PROVIDED RECORDS:

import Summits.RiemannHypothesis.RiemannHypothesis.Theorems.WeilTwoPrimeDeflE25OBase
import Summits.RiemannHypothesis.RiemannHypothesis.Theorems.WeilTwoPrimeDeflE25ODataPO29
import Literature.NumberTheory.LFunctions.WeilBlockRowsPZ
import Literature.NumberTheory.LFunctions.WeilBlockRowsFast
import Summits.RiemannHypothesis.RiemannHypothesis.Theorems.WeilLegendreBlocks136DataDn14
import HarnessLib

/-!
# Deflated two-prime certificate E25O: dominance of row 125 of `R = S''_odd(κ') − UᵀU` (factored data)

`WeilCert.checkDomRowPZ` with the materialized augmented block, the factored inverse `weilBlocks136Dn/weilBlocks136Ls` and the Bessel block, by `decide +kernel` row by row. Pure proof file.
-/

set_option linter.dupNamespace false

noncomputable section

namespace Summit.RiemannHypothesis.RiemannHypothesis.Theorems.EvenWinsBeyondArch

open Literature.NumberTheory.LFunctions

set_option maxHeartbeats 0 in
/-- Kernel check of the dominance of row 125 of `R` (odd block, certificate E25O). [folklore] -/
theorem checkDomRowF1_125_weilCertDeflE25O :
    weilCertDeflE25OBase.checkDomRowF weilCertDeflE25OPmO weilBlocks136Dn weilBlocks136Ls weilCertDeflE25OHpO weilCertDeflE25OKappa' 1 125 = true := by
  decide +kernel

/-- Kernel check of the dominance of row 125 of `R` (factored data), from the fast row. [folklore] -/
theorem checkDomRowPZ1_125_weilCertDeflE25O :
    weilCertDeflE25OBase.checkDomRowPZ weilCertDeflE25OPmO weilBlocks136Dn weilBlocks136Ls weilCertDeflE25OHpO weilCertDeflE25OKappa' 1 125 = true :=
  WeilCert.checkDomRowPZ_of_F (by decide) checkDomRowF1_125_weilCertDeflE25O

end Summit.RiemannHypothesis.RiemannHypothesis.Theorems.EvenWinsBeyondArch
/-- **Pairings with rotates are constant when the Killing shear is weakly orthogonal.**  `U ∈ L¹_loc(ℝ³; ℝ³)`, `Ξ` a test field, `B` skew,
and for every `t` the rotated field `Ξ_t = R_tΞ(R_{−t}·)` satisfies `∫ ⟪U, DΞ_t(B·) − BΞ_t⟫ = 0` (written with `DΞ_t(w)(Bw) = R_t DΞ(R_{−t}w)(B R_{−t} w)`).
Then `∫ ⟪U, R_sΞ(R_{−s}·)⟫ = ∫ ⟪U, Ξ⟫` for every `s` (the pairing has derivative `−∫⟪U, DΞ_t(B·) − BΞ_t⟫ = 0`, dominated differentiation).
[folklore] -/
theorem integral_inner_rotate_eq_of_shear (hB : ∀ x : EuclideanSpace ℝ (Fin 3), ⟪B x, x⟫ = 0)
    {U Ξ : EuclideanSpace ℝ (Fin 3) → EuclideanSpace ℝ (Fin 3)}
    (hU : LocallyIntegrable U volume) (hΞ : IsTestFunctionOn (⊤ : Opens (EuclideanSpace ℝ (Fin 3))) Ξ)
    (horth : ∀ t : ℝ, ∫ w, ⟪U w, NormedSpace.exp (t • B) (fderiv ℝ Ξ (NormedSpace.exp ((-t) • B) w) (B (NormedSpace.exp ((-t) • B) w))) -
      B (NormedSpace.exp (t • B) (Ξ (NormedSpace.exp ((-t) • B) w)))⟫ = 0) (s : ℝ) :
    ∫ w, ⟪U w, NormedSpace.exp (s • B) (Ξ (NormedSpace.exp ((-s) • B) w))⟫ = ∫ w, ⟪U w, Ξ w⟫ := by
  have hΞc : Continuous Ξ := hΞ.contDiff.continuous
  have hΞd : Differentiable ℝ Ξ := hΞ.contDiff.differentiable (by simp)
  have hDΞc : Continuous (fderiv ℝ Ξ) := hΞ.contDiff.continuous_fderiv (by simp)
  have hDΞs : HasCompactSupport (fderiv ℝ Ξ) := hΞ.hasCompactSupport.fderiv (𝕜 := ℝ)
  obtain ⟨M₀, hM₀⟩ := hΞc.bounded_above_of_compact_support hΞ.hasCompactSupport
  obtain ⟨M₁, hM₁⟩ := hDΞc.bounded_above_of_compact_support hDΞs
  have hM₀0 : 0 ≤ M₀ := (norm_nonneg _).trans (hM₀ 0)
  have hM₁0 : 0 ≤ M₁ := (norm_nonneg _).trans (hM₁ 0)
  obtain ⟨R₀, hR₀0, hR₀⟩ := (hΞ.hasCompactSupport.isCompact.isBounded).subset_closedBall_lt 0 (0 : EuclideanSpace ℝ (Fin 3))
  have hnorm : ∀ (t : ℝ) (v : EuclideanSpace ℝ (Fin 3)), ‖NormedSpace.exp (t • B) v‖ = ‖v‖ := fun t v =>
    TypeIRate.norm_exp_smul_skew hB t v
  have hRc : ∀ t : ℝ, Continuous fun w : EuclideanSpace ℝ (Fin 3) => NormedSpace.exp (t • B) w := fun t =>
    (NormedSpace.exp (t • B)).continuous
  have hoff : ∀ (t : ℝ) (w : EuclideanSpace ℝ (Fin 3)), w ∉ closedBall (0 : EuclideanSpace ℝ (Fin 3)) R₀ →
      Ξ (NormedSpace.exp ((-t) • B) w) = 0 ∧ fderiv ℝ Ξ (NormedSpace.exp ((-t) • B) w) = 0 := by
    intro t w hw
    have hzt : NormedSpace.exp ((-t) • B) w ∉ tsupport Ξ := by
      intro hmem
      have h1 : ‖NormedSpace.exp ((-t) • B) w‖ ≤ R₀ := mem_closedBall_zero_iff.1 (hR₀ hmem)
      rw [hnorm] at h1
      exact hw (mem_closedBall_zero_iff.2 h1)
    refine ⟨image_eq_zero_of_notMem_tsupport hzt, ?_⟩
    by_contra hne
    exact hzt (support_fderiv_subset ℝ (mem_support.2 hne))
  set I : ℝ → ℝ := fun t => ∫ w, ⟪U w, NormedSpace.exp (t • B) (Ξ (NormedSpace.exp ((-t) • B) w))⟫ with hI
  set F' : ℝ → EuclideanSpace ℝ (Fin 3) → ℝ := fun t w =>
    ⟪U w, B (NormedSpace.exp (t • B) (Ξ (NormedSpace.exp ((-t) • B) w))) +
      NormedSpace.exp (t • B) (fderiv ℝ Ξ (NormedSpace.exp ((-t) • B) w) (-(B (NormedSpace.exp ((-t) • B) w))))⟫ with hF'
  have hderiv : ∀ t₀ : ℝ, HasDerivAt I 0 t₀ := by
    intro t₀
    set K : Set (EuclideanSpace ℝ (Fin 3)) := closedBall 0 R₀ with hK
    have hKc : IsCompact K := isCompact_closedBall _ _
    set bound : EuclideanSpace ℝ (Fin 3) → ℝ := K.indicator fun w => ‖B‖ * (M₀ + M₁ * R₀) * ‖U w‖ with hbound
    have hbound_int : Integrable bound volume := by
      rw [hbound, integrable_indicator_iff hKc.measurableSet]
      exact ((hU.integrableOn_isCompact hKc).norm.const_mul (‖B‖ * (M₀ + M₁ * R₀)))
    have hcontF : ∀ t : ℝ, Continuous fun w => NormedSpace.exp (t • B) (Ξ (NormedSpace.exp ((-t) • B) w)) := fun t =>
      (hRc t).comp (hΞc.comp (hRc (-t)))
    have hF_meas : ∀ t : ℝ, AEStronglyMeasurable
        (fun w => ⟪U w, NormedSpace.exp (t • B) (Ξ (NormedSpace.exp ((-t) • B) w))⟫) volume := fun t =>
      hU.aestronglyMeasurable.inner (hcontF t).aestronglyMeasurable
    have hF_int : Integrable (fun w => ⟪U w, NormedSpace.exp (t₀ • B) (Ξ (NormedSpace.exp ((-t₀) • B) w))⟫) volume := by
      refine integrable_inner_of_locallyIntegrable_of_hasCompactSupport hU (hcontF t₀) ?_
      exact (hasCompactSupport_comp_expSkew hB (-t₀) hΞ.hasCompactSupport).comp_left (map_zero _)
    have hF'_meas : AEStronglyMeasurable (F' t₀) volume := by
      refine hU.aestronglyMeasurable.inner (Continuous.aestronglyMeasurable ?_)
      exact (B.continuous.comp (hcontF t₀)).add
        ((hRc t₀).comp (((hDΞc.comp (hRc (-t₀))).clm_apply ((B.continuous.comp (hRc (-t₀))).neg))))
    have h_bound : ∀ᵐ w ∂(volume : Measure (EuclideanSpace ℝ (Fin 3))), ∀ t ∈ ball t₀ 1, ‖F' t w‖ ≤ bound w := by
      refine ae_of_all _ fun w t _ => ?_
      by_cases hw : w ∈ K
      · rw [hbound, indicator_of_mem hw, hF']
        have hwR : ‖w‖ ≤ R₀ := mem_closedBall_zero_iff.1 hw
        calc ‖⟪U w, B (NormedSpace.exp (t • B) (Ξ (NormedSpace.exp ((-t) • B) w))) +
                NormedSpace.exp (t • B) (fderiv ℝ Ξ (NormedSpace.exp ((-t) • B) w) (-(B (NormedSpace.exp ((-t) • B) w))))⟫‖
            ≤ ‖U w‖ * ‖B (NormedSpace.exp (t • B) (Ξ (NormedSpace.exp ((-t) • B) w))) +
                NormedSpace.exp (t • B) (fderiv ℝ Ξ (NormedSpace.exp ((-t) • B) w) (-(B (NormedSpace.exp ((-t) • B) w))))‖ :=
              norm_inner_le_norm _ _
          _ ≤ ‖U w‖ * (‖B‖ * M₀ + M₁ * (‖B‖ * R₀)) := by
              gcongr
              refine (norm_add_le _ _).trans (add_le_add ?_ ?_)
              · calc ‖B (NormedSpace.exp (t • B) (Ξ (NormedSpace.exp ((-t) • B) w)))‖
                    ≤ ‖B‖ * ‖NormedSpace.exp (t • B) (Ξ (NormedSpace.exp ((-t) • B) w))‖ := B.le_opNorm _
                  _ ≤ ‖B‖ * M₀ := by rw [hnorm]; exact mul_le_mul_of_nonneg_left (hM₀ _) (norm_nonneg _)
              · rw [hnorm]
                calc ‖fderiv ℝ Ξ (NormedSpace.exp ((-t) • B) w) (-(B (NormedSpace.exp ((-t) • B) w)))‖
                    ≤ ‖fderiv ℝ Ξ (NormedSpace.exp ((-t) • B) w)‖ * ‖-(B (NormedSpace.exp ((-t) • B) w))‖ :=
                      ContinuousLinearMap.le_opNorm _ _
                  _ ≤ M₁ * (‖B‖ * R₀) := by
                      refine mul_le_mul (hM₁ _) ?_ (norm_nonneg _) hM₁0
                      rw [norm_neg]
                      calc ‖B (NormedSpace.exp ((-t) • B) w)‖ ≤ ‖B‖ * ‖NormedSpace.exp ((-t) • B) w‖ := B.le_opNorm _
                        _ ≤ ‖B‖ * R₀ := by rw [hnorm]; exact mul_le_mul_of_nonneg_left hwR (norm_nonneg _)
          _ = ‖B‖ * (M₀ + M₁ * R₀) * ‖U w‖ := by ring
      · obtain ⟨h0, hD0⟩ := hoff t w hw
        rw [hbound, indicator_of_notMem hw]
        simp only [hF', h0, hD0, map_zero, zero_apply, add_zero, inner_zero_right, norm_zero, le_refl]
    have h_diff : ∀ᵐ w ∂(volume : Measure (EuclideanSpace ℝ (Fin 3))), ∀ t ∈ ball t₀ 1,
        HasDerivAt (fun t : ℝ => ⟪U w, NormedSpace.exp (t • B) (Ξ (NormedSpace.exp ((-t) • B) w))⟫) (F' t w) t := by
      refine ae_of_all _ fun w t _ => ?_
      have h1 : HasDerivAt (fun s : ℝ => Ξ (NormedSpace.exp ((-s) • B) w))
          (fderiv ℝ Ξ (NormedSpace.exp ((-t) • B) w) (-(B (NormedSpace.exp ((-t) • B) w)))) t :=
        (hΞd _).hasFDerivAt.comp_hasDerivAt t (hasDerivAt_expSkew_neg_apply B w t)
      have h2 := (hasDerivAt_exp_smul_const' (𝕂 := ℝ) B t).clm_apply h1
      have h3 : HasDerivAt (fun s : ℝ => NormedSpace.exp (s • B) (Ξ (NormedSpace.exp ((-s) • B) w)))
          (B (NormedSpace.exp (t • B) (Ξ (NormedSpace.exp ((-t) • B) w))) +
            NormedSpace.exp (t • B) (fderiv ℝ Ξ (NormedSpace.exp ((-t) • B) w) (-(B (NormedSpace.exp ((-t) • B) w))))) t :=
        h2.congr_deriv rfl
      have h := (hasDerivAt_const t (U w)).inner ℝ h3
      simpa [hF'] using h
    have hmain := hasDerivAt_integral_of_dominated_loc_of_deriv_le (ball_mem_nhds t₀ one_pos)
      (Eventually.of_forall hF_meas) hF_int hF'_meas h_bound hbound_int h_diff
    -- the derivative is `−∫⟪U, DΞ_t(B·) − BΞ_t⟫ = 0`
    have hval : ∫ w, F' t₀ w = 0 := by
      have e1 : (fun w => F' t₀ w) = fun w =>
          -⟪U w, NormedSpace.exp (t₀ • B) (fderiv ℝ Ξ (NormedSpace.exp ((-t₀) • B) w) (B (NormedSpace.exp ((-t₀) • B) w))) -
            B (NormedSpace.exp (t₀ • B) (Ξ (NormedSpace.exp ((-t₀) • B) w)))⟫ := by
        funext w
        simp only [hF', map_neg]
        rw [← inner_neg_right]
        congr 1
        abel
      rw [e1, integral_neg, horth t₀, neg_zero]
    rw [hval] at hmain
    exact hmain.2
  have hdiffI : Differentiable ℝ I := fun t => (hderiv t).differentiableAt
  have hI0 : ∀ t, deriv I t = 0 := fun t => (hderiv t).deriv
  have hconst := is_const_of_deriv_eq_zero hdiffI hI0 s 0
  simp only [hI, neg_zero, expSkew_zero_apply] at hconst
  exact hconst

YOUR ASSIGNMENT: Taking the line containing "(Eventually.of_forall hF_meas) hF_int" as the first, please return it and every line after it through the end of the entries, exactly and only those.

ANSWER BOX:
      (Eventually.of_forall hF_meas) hF_int hF'_meas h_bound hbound_int h_diff
    -- the derivative is `−∫⟪U, DΞ_t(B·) − BΞ_t⟫ = 0`
    have hval : ∫ w, F' t₀ w = 0 := by
      have e1 : (fun w => F' t₀ w) = fun w =>
          -⟪U w, NormedSpace.exp (t₀ • B) (fderiv ℝ Ξ (NormedSpace.exp ((-t₀) • B) w) (B (NormedSpace.exp ((-t₀) • B) w))) -
            B (NormedSpace.exp (t₀ • B) (Ξ (NormedSpace.exp ((-t₀) • B) w)))⟫ := by
        funext w
        simp only [hF', map_neg]
        rw [← inner_neg_right]
        congr 1
        abel
      rw [e1, integral_neg, horth t₀, neg_zero]
    rw [hval] at hmain
    exact hmain.2
  have hdiffI : Differentiable ℝ I := fun t => (hderiv t).differentiableAt
  have hI0 : ∀ t, deriv I t = 0 := fun t => (hderiv t).deriv
  have hconst := is_const_of_deriv_eq_zero hdiffI hI0 s 0
  simp only [hI, neg_zero, expSkew_zero_apply] at hconst
  exact hconst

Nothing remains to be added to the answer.